Mlliyet Milliyet Blog Milliyet Blog
 
Facebook Connect
Blog Kategorileri
 

15 Kasım '06

 
Kategori
Tarih
 

1915'te Ne Oldu?

1915'te Ne Oldu?
 

Biz ister bir Türk olalım ister bir Ermeni, gerçekten "gerçeği" arıyorsak ne yapmalıyız? Bir an için bir "Türk" olarak Türk olduğumuzu, bir "Ermeni" olarak da Ermeni olduğumuzu unutup şu konuyu anlamaya çalışalım. Konumuz 1915 yılında yaşanan olaylar değil de örneğin yine o yıllarda mesela Rusya’da gerçekleşen Ekim Devrimi olsaydı. O devrimin nedenlerini, değişkenlerini, taraflarını, tarihsel köklerini ve sonuçlarını öğrenmek istediğimizde nasıl bir öğrenme metodolojisine başvururduk? Sanırım işini ciddiye alan her araştırmacı bu konudaki kaynaklara, tarafsız gözlemcilerin tanıklıklarına, yorumlarına, eldeki belgelere, kalmışsa canlı tanıklarına, tarafların görüşlerine başvurur ve bütün bunları bir süzgeçten geçirerek bir sonuca ulaşmaya çalışırdı. Yapılması gereken de budur zaten.
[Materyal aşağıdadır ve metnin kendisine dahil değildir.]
import Summits.CriticalPhenomena.PercolationContinuityZ3.Theorems.PercNearOneGluingNoHeavyLowerTailSahiCTCNcGen
import HarnessLib

/-!
# `NoHeavyLowerTail` (crux stmt-CriticalPhenomena-4575), P3 lane: the NORMAL-FORM REDUCTION of the level-3 certificate polynomial `Ñ₃ = Ngen 3`
# to 3-flag configurations (live sets, 3-coloured pairs, 3-coloured common triangles)

Support file (seat `prim-l12-p3`, gen 21; `--supports stmt-CriticalPhenomena-4575`).  Memo `run/shared/lean/prim/prim-l12/FROM-prim-l12-p3-g21-*.md`.
Companion of `…SahiCTCNcGen` (antitonicity of `Ñ_c`) and of `…SahiCTCN2Monotone` (the same reduction at level 2, whose live sets
`nfLX/nfLZ` and common pair sets `nfA/nfB` are reused verbatim).

By `coeff_Ngen_antitone_left/right`, enlarging `K_X` by sets of size `> 3` or by sets of size `≤ 3` that are not faces of `K_Z` lowers `Ñ₃`
coefficientwise.  Saturating both complexes gives (`coeff_Ngen3_nf_le`) that every pair of down-sets `∋ ∅` dominates coefficientwise its
LEVEL-3 NORMAL FORM `(Fl₃(L_X, E_X, T_X), Fl₃(L_Z, E_Z, T_Z))`: `Fl₃(L, E, T)` (`flagCx3`) is the complex of subsets of `L` all of whose pairs lie
in `E` and all of whose triples lie in `T`; `L_X ∪ L_Z = univ`, `E_X = priv(L_X,L_Z) ∪ A`, `E_Z = priv(L_Z,L_X) ∪ B` with `A, B ⊆ pairs(L_X ∩ L_Z)
⊆ A ∪ B` (as at level 2), and the triangle sets satisfy `T_X ⊆ tri(L_X,E_X)`, `T_Z ⊆ tri(L_Z,E_Z)`, `tri(L_X,E_X) ∪ tri(L_Z,E_Z) ⊆ T_X ∪ T_Z`
(`nf3_valid`): a triangle of the `X`-graph missing from `T_X` is in `T_Z` and conversely — i.e. common (`Y`-) triangles are 3-coloured
(both / `X` only / `Z` only), one-sided triangles are forced.  `coeff_Ngen3_nonneg_of_configs` packages this: nonnegativity of `Ñ₃` on all such
configurations implies `Ñ₃ ∈ ℕ[r]` for every pair of complexes (on five points: 291 499 configurations, 1 989 up to `S₅ × swap`; the kernel
check is `…SahiCTCN3Five`).  Nothing is asserted about the crux; no positivity is claimed here.
-/

namespace Summit.CriticalPhenomena.PercolationContinuityZ3.Theorems.SahiCTCForms

open Finset MvPolynomial SahiCTCGenFun

variable {α : Type*} [DecidableEq α] [Fintype α]

/-! ### 3-flag complexes and triangles -/

/-- The 3-flag complex on the live set `L` with pair set `E` and triple set `T`: the subsets of `L` all of whose 2-subsets lie in `E` and all of
whose 3-subsets lie in `T`. [this work] -/
def flagCx3 (L : Finset α) (E T : Finset (Finset α)) : Finset (Finset α) :=
  univ.powerset.filter fun S => S ⊆ L ∧ (∀ e ∈ S.powerset, #e = 2 → e ∈ E) ∧ (∀ t ∈ S.powerset, #t = 3 → t ∈ T)

/-- The triangles of the graph `(L, E)`: 3-subsets of `L` all of whose pairs lie in `E`. [this work] -/
def tri (L : Finset α) (E : Finset (Finset α)) : Finset (Finset α) :=
  univ.powerset.filter fun t => #t = 3 ∧ t ⊆ L ∧ ∀ e ∈ t.powerset, #e = 2 → e ∈ E

/-- Membership in a 3-flag complex. [this work] -/
theorem mem_flagCx3 {L : Finset α} {E T : Finset (Finset α)} {S : Finset α} :
    S ∈ flagCx3 L E T ↔ S ⊆ L ∧ (∀ e, e ⊆ S → #e = 2 → e ∈ E) ∧ (∀ t, t ⊆ S → #t = 3 → t ∈ T) := by
  simp only [flagCx3, mem_filter, mem_powerset, subset_univ, true_and]

/-- Membership in `tri`. [this work] -/
theorem mem_tri {L : Finset α} {E : Finset (Finset α)} {t : Finset α} :
    t ∈ tri L E ↔ #t = 3 ∧ t ⊆ L ∧ ∀ e, e ⊆ t → #e = 2 → e ∈ E := by
  simp only [tri, mem_filter, mem_powerset, subset_univ, true_and]

/-- A 3-flag complex is a down-set. [this work] -/
theorem isLowerSet_flagCx3 (L : Finset α) (E T : Finset (Finset α)) : IsLowerSet ((flagCx3 L E T : Finset (Finset α)) : Set (Finset α)) := by
  intro S U hUS hS
  rw [mem_coe, mem_flagCx3] at hS ⊢
  exact ⟨hUS.trans hS.1, fun e he h2 => hS.2.1 e (he.trans hUS) h2, fun t ht h3 => hS.2.2 t (ht.trans hUS) h3⟩

/-! ### The level-3 normal form -/

section nf
variable (KX KZ : Finset (Finset α))

/-- Normal-form `X`-pairs: private pairs of `L_X` and the common pairs in `K_X` or not in `K_Z` (as at level 2). [this work] -/
def nfEX : Finset (Finset α) := privPairs (nfLX KX KZ) (nfLZ KZ) ∪ nfA KX KZ

/-- Normal-form `Z`-pairs. [this work] -/
def nfEZ : Finset (Finset α) := privPairs (nfLZ KZ) (nfLX KX KZ) ∪ nfB KX KZ

/-- Normal-form `X`-triangles: triangles of the `X`-graph that are in `K_X` or not in `K_Z`. [this work] -/
def nfTX : Finset (Finset α) := (tri (nfLX KX KZ) (nfEX KX KZ)).filter fun t => t ∈ KX ∨ t ∉ KZ

/-- The level-3 normal-form `X`-complex. [this work] -/
def nfX3 : Finset (Finset α) := flagCx3 (nfLX KX KZ) (nfEX KX KZ) (nfTX KX KZ)

/-- Normal-form `Z`-triangles: triangles of the `Z`-graph that are in `K_Z` or not in the normal-form `X`-complex. [this work] -/
def nfTZ : Finset (Finset α) := (tri (nfLZ KZ) (nfEZ KX KZ)).filter fun t => t ∈ KZ ∨ t ∉ nfX3 KX KZ

/-- The level-3 normal-form `Z`-complex. [this work] -/
def nfZ3 : Finset (Finset α) := flagCx3 (nfLZ KZ) (nfEZ KX KZ) (nfTZ KX KZ)

variable {KX KZ}

/-- A pair inside a member of the down-set `K_X` is a normal-form `X`-pair. [this work] -/
theorem pair_mem_nfEX (hKX : IsLowerSet (KX : Set (Finset α))) {S e : Finset α} (hS : S ∈ KX) (he : e ⊆ S) (h2 : #e = 2) :
    e ∈ nfEX KX KZ := by
  have hL : S ⊆ nfLX KX KZ := fun v hv => mem_filter.2 ⟨mem_univ _, Or.inl (singleton_mem_of_mem hKX hS hv)⟩
  have heK : e ∈ KX := hKX he hS
  by_cases heZ : e ⊆ nfLZ KZ
  · exact mem_union_right _ (mem_filter.2 ⟨mem_filter.2 ⟨mem_powerset.2 (subset_univ _), h2, subset_inter (he.trans hL) heZ⟩, Or.inl heK⟩)
  · exact mem_union_left _ (mem_filter.2 ⟨mem_powerset.2 (subset_univ _), h2, he.trans hL, heZ⟩)

/-- A pair inside a member of the down-set `K_Z` is a normal-form `Z`-pair. [this work] -/
theorem pair_mem_nfEZ (hKZ : IsLowerSet (KZ : Set (Finset α))) {S e : Finset α} (hS : S ∈ KZ) (he : e ⊆ S) (h2 : #e = 2) :
    e ∈ nfEZ KX KZ := by
  have hL : S ⊆ nfLZ KZ := fun v hv => mem_filter.2 ⟨mem_univ _, singleton_mem_of_mem hKZ hS hv⟩
  have heK : e ∈ KZ := hKZ he hS
  by_cases heX : e ⊆ nfLX KX KZ
  · exact mem_union_right _ (mem_filter.2 ⟨mem_filter.2 ⟨mem_powerset.2 (subset_univ _), h2, subset_inter heX (he.trans hL)⟩, heK⟩)
  · exact mem_union_left _ (mem_filter.2 ⟨mem_powerset.2 (subset_univ _), h2, he.trans hL, heX⟩)

/-- `K_X ⊆` its level-3 normal form, for down-sets. [this work] -/
theorem subset_nfX3 (hKX : IsLowerSet (KX : Set (Finset α))) : KX ⊆ nfX3 KX KZ := by
  intro S hS
  rw [nfX3, mem_flagCx3]
  have hL : S ⊆ nfLX KX KZ := fun v hv => mem_filter.2 ⟨mem_univ _, Or.inl (singleton_mem_of_mem hKX hS hv)⟩
  refine ⟨hL, fun e he h2 => pair_mem_nfEX hKX hS he h2, fun t ht h3 => ?_⟩
  have htK : t ∈ KX := hKX ht hS
  refine mem_filter.2 ⟨mem_tri.2 ⟨h3, ht.trans hL, fun e he h2 => pair_mem_nfEX hKX hS (he.trans ht) h2⟩, Or.inl htK⟩

/-- The sets added to `K_X` by the level-3 normal form have size `> 3` or are not faces of `K_Z`. [this work] -/
theorem nfX3_diff (h0X : ∅ ∈ KX) (hKZ : IsLowerSet (KZ : Set (Finset α))) :
    ∀ S ∈ nfX3 KX KZ, S ∉ KX → 3 < #S ∨ S ∉ KZ := by
  intro S hS hSX
  by_cases h4 : 3 < #S
  · exact Or.inl h4
  refine Or.inr fun hSZ => ?_
  rw [nfX3, mem_flagCx3] at hS
  rcases Nat.lt_or_ge #S 1 with h0 | h1
  · have hS0 : S = ∅ := card_eq_zero.1 (by omega)
    subst hS0; exact hSX h0X
  rcases Nat.lt_or_ge #S 2 with h1' | h2
  · obtain ⟨v, rfl⟩ := card_eq_one.1 (show #S = 1 by omega)
    have hv := (mem_filter.1 (hS.1 (mem_singleton_self v))).2
    tauto
  rcases Nat.lt_or_ge #S 3 with h2' | h3
  · have hS2 : #S = 2 := by omega
    rcases mem_union.1 (hS.2.1 S Subset.rfl hS2) with h | h
    · obtain ⟨_, _, _, hnz⟩ := mem_filter.1 h
      exact hnz fun v hv => mem_filter.2 ⟨mem_univ _, singleton_mem_of_mem hKZ hSZ hv⟩
    · have := (mem_filter.1 h).2; tauto
  · have hS3 : #S = 3 := by omega
    have := (mem_filter.1 (hS.2.2 S Subset.rfl hS3)).2
    tauto

/-- `K_Z ⊆` its level-3 normal form, for down-sets. [this work] -/
theorem subset_nfZ3 (hKZ : IsLowerSet (KZ : Set (Finset α))) : KZ ⊆ nfZ3 KX KZ := by
  intro S hS
  rw [nfZ3, mem_flagCx3]
  have hL : S ⊆ nfLZ KZ := fun v hv => mem_filter.2 ⟨mem_univ _, singleton_mem_of_mem hKZ hS hv⟩
  refine ⟨hL, fun e he h2 => pair_mem_nfEZ hKZ hS he h2, fun t ht h3 => ?_⟩
  have htK : t ∈ KZ := hKZ ht hS
  exact mem_filter.2 ⟨mem_tri.2 ⟨h3, ht.trans hL, fun e he h2 => pair_mem_nfEZ hKZ hS (he.trans ht) h2⟩, Or.inl htK⟩

/-- The sets added to `K_Z` by the level-3 normal form have size `> 3` or are not faces of the normal-form `X`-complex. [this work] -/
theorem nfZ3_diff (h0Z : ∅ ∈ KZ) : ∀ S ∈ nfZ3 KX KZ, S ∉ KZ → 3 < #S ∨ S ∉ nfX3 KX KZ := by
  intro S hS hSZ
  by_cases h4 : 3 < #S
  · exact Or.inl h4
  refine Or.inr fun hSX => ?_
  rw [nfZ3, mem_flagCx3] at hS
  rw [nfX3, mem_flagCx3] at hSX
  rcases Nat.lt_or_ge #S 1 with h0 | h1
  · have hS0 : S = ∅ := card_eq_zero.1 (by omega)
    subst hS0; exact hSZ h0Z
  rcases Nat.lt_or_ge #S 2 with h1' | h2
  · obtain ⟨v, rfl⟩ := card_eq_one.1 (show #S = 1 by omega)
    exact hSZ (mem_filter.1 (hS.1 (mem_singleton_self v))).2
  rcases Nat.lt_or_ge #S 3 with h2' | h3
  · have hS2 : #S = 2 := by omega
    rcases mem_union.1 (hS.2.1 S Subset.rfl hS2) with h | h
    · exact (mem_filter.1 h).2.2.2 hSX.1
    · exact hSZ (mem_filter.1 h).2
  · have hS3 : #S = 3 := by omega
    rcases (mem_filter.1 (hS.2.2 S Subset.rfl hS3)).2 with h | h
    · exact hSZ h
    · exact h (mem_flagCx3.2 hSX)

/-- **LEVEL-3 NORMAL-FORM REDUCTION**: for down-sets `K_X, K_Z ∋ ∅`, `Ñ₃(nfX3, nfZ3) ≤ Ñ₃(K_X, K_Z)` coefficientwise. [this work] -/
theorem coeff_Ngen3_nf_le (hKX : IsLowerSet (KX : Set (Finset α))) (hKZ : IsLowerSet (KZ : Set (Finset α))) (h0X : ∅ ∈ KX) (h0Z : ∅ ∈ KZ)
    (n : α →₀ ℕ) : (Ngen 3 (nfX3 KX KZ) (nfZ3 KX KZ)).coeff n ≤ (Ngen 3 KX KZ).coeff n := by
  have step1 : (Ngen 3 (nfX3 KX KZ) KZ).coeff n ≤ (Ngen 3 KX KZ).coeff n :=
    coeff_Ngen_antitone_left hKZ _ KX (nfX3 KX KZ) rfl (subset_nfX3 hKX) (nfX3_diff h0X hKZ) n
  have step2 : (Ngen 3 (nfX3 KX KZ) (nfZ3 KX KZ)).coeff n ≤ (Ngen 3 (nfX3 KX KZ) KZ).coeff n :=
    coeff_Ngen_antitone_right (isLowerSet_flagCx3 _ _ _) (subset_nfZ3 hKZ) (nfZ3_diff h0Z) n
  exact step2.trans step1

/-- The level-3 normal form is a valid configuration: live sets cover, common pairs 3-coloured, triangle sets inside the triangles of their graphs,
and every triangle of either graph lies in `T_X ∪ T_Z`. [this work] -/
theorem nf3_valid (hKZ : IsLowerSet (KZ : Set (Finset α))) :
    nfLX KX KZ ∪ nfLZ KZ = univ ∧ nfA KX KZ ⊆ pairsIn (nfLX KX KZ ∩ nfLZ KZ) ∧ nfB KX KZ ⊆ pairsIn (nfLX KX KZ ∩ nfLZ KZ) ∧
    pairsIn (nfLX KX KZ ∩ nfLZ KZ) ⊆ nfA KX KZ ∪ nfB KX KZ ∧
    nfTX KX KZ ⊆ tri (nfLX KX KZ) (nfEX KX KZ) ∧ nfTZ KX KZ ⊆ tri (nfLZ KZ) (nfEZ KX KZ) ∧
    tri (nfLX KX KZ) (nfEX KX KZ) ∪ tri (nfLZ KZ) (nfEZ KX KZ) ⊆ nfTX KX KZ ∪ nfTZ KX KZ := by
  obtain ⟨h1, h2, h3, h4⟩ := nf_valid KX KZ
  refine ⟨h1, h2, h3, h4, filter_subset _ _, filter_subset _ _, fun t ht => ?_⟩
  rw [mem_union]
  rcases mem_union.1 ht with htX | htZ
  · by_cases hTX : t ∈ nfTX KX KZ
    · exact Or.inl hTX
    right
    have hnot : ¬ (t ∈ KX ∨ t ∉ KZ) := fun h => hTX (mem_filter.2 ⟨htX, h⟩)
    have htKZ : t ∈ KZ := by by_contra h; exact hnot (Or.inr h)
    obtain ⟨ht3, _, _⟩ := mem_tri.1 htX
    have hL : t ⊆ nfLZ KZ := fun v hv => mem_filter.2 ⟨mem_univ _, singleton_mem_of_mem hKZ htKZ hv⟩
    exact mem_filter.2 ⟨mem_tri.2 ⟨ht3, hL, fun e he h2 => pair_mem_nfEZ hKZ htKZ he h2⟩, Or.inl htKZ⟩
  · by_cases hTZ : t ∈ nfTZ KX KZ
    · exact Or.inr hTZ
    left
    have hnot : ¬ (t ∈ KZ ∨ t ∉ nfX3 KX KZ) := fun h => hTZ (mem_filter.2 ⟨htZ, h⟩)
    have htX3 : t ∈ nfX3 KX KZ := by by_contra h; exact hnot (Or.inr h)
    obtain ⟨ht3, _, _⟩ := mem_tri.1 htZ
    rw [nfX3, mem_flagCx3] at htX3
    exact htX3.2.2 t Subset.rfl ht3

end nf

/-- **Reduction to level-3 flag configurations.**  If `Ñ₃ ∈ ℕ[r]` for every configuration
`(Fl₃(L_X, priv ∪ A, T_X), Fl₃(L_Z, priv ∪ B, T_Z))` with `L_X ∪ L_Z = univ`, `A, B ⊆ pairs(L_X ∩ L_Z) ⊆ A ∪ B`, `T_X ⊆ tri(L_X, priv ∪ A)`,
`T_Z ⊆ tri(L_Z, priv ∪ B)` and `tri(L_X, ·) ∪ tri(L_Z, ·) ⊆ T_X ∪ T_Z`, then `Ñ₃(K_X, K_Z) ∈ ℕ[r]` for every pair of down-sets containing `∅`.
[this work] -/
theorem coeff_Ngen3_nonneg_of_configs
    (h : ∀ (LX LZ : Finset α) (A B TX TZ : Finset (Finset α)), LX ∪ LZ = univ → A ⊆ pairsIn (LX ∩ LZ) → B ⊆ pairsIn (LX ∩ LZ) →
      pairsIn (LX ∩ LZ) ⊆ A ∪ B → TX ⊆ tri LX (privPairs LX LZ ∪ A) → TZ ⊆ tri LZ (privPairs LZ LX ∪ B) →
      tri LX (privPairs LX LZ ∪ A) ∪ tri LZ (privPairs LZ LX ∪ B) ⊆ TX ∪ TZ →
      ∀ n, 0 ≤ (Ngen 3 (flagCx3 LX (privPairs LX LZ ∪ A) TX) (flagCx3 LZ (privPairs LZ LX ∪ B) TZ)).coeff n)
    {KX KZ : Finset (Finset α)} (hKX : IsLowerSet (KX : Set (Finset α))) (hKZ : IsLowerSet (KZ : Set (Finset α)))
    (h0X : ∅ ∈ KX) (h0Z : ∅ ∈ KZ) (n : α →₀ ℕ) : 0 ≤ (Ngen 3 KX KZ).coeff n := by
  obtain ⟨h1, h2, h3, h4, h5, h6, h7⟩ := nf3_valid (KX := KX) hKZ
  exact (h _ _ _ _ _ _ h1 h2 h3 h4 h5 h6 h7 n).trans (coeff_Ngen3_nf_le hKX hKZ h0X h0Z n)

end Summit.CriticalPhenomena.PercolationContinuityZ3.Theorems.SahiCTCForms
Peki biz bu sorunu tartışan taraflar olarak Türkler ve Ermeniler ne yapıyoruz? Bir taraf doksan yıl önce yaşanmış olayları Yahudi soykırımı için hazırlanmış bir şablona (soykırım) orasından burasından zorlaya zorlaya oturtmaya çalışırken öteki taraf bir gün hiçbir şey olmadığını, ertesi gün karşılıklı bir kıyım olduğunu, bir başka gün ise aslında kıyıma uğrayanların onlar değil de şunlar olduğunu öne sürüyor. İki taraf da belgelerden gerçeği bulmak için yararlanmak yerine onlara öteki tarafa karşı kullanılabilecek bir propaganda malzemesi olarak bakıyor. Olaylarda hayatını kaybedenlerin sayısı da sürekli değişiyor. Mesela Ermeni tarafı ölenlerin sayısını sekiz yüz binden başlatıp bir buçuk milyona yükseltirken bizim resmi tarihçilerimiz de üç yüz binden başlayıp on bine kadar indirebiliyor.
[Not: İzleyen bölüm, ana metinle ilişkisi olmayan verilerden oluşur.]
import Mathlib
import Summits.Ventures.PercRepro.TriangleCapCherryMantel

/-!
# PercRepro — the bowtie at `(k, m) = (5, 6)`: the `K₄⁻`-free cherry maximum exceeds the complete-bipartite
value (p3, gen 29)

The lane's closing statement (P3-TRIANGLE-CAP.md §10x(e)) brackets the `K₄⁻`-free cherry maximum at
`m = a(k − a)` edges between the complete-bipartite value `m(k−2)/2` (attained by `K_{a,k−a}`, `mantel_eq_bip`)
and the envelope `m(k−1)/2` (`cherries_le_of_k4mFree`).  The engine's second implementation of the `k ≤ 9`
envelope table (INBOX 12184) flagged the one row where the lower end is STRICT: at `(5, 6)` the maximum `10` is
the value of the BOWTIE (the windmill `W₂`, two triangles sharing a vertex), above the `9` of `K_{2,3}`.  This
module is that row in the kernel:

* `bowtie : SimpleGraph (Fin 5)` — the triangles `{0, 1, 2}` and `{0, 3, 4}`; `bowtie_adj`;
* `k4mFree_bowtie` — it is `K₄⁻`-free (every `4`-set carries `≤ 8` ordered adjacent pairs; decided);
* `cherries_bowtie = 10` (`C(4,2) + 4·C(2,2)`), `sum_deg_bowtie = 12`, `card_edges_bowtie = 6` (handshake);
* `cherries_bip_five_two = 9`, `card_edges_bip_five_two = 6` — the complete bipartite graph `K_{2,3}` on the
  same `(k, m)`;
* **`bowtie_beats_bip`** — `K₄⁻`-free, the same number of edges, and `cherries (K_{2,3}) < cherries bowtie`;
* **`exists_k4mFree_gt_bip_value`** — a `K₄⁻`-free graph on `Fin 5` with `6` edges and `6·(5−2)/2 < cherries`.

The complete-bipartite rows of the table with `max = m(k−2)/2` are therefore `10` of the `11` (the other ten
are `(6,8) … (9,20)`, engine-twinned); no claim is made about the maximum at any other `(k, m)`.  Axioms: standard.
-/

namespace PercRepro

namespace TriangleCap

namespace C047

open Finset

/-- The bowtie `W₂` on `Fin 5`: the triangles `{0, 1, 2}` and `{0, 3, 4}` (centre `0`; the leaf pairs are
`{1, 2}` — the pairs summing to `3` inside `{1, 2}` — and `{3, 4}` — the pair summing to `7`). -/
def bowtie : SimpleGraph (Fin 5) where
  Adj i j := i ≠ j ∧ (i.val = 0 ∨ j.val = 0 ∨ (i.val + j.val = 3 ∧ i.val ≤ 2 ∧ j.val ≤ 2) ∨ i.val + j.val = 7)
  symm := ⟨by decide⟩
  loopless := ⟨by decide⟩

/-- Adjacency in the bowtie is decidable. -/
instance decidableRelBowtie : DecidableRel bowtie.Adj :=
  fun i j => inferInstanceAs (Decidable (i ≠ j ∧
    (i.val = 0 ∨ j.val = 0 ∨ (i.val + j.val = 3 ∧ i.val ≤ 2 ∧ j.val ≤ 2) ∨ i.val + j.val = 7)))

/-- `bowtie.Adj i j` unfolded. -/
theorem bowtie_adj (i j : Fin 5) : bowtie.Adj i j ↔
    i ≠ j ∧ (i.val = 0 ∨ j.val = 0 ∨ (i.val + j.val = 3 ∧ i.val ≤ 2 ∧ j.val ≤ 2) ∨ i.val + j.val = 7) :=
  Iff.rfl

/-- The bowtie is `K₄⁻`-free: every `4`-set carries at most `8` ordered adjacent pairs. -/
theorem k4mFree_bowtie : K4mFree bowtie := by
  unfold K4mFree
  decide

/-- `Σ_v C(d(v), 2) = C(4, 2) + 4·C(2, 2) = 10` on the bowtie. -/
theorem cherries_bowtie : cherries bowtie = 10 := by decide

/-- `Σ_v d(v) = 4 + 2 + 2 + 2 + 2 = 12` on the bowtie. -/
theorem sum_deg_bowtie : ∑ v, deg bowtie v = 12 := by decide

/-- The bowtie has `6` edges (handshake). -/
theorem card_edges_bowtie : bowtie.edgeFinset.card = 6 := by
  have h := sum_deg_eq bowtie
  rw [sum_deg_bowtie] at h
  omega

/-- `Σ_v C(d(v), 2) = 2·C(3, 2) + 3·C(2, 2) = 9` on `K_{2,3}`. -/
theorem cherries_bip_five_two : cherries (bip 5 2) = 9 := by
  rw [cherries_bip 5 2 (by norm_num)]
  rfl

/-- `K_{2,3}` has `6` edges. -/
theorem card_edges_bip_five_two : (bip 5 2).edgeFinset.card = 6 := by
  rw [card_edges_bip 5 2 (by norm_num)]

/-- **THE `(5, 6)` ROW:** the bowtie is `K₄⁻`-free, has as many edges as `K_{2,3}`, and strictly more cherries. -/
theorem bowtie_beats_bip :
    K4mFree bowtie ∧ bowtie.edgeFinset.card = (bip 5 2).edgeFinset.card ∧
      cherries (bip 5 2) < cherries bowtie := by
  refine ⟨k4mFree_bowtie, ?_, ?_⟩
  · rw [card_edges_bowtie, card_edges_bip_five_two]
  · rw [cherries_bip_five_two, cherries_bowtie]
    norm_num

/-- **THE LOWER END IS STRICT AT `(5, 6)`:** a `K₄⁻`-free graph on `Fin 5` with `6` edges and
`6·(5−2)/2 = 9 < Σ_v C(d(v), 2)`. -/
theorem exists_k4mFree_gt_bip_value :
    ∃ (D : SimpleGraph (Fin 5)) (_ : DecidableRel D.Adj),
      K4mFree D ∧ D.edgeFinset.card = 6 ∧ 6 * (5 - 2) / 2 < cherries D :=
  ⟨bowtie, inferInstance, k4mFree_bowtie, card_edges_bowtie, by rw [cherries_bowtie]; norm_num⟩

end C047

end TriangleCap

end PercRepro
Nasıl oluyor da tarafların tezleri arasında bu kadar derin bir uçurum ortaya çıkabiliyor? Biz gerçeği arayanlar olarak bu uçurumun derinliğinden bir ipucu çıkaramaz mıyız? Eğer tarafların doğrudan tanık olmadığımız bir olay hakkındaki iddiaları taban tabana zıtsa çoğu zaman gerçeğin iki taraftan birinin söylediğinde değil de ortalarda bir yerde olduğunu deneyimlerimizden biliriz

Bundan doksan bir yıl önce vuku bulmuş bir olayı tüm gerçekliğiyle öğrenmek isteyen tarafsız bir öznemiz var. Olay, 1915 yılındaki Ermeni Tehciri; öznemiz ise bir araştırmacı… Kendine çok zor ve netameli bir araştırma konusu seçmiş olan bu zavallı bunu ne ölçüde başarabilecektir?

Ona kötü haberi şimdiden verebiliriz. Bu konuya daldığında çoğu zaman mantığı duygularına yenilecek, soruna bir ad koyma konusunda sürekli tanımlar arasında gidip gelecek, sonuçta varacağı yargı da taraflardan hiçbirini mutlu etmeyecektir.

Karşılaşacağı engeller az buz değildir. Bir defa üzerinden çok uzun bir zaman geçmiş, mağdur ve sorumluların hemen hemen hepsi hayatını kaybetmiştir; kurbanlardan geriye bir iz kalmamıştır; olan bitene ad verilmesini sağlayacak somut bir belgeye erişmek neredeyse imkânsızdır; tarafların iddiaları arasında uçurumlar vardır ve hepsinden önemlisi, sorun aşırı bir şekilde politize edilmiştir.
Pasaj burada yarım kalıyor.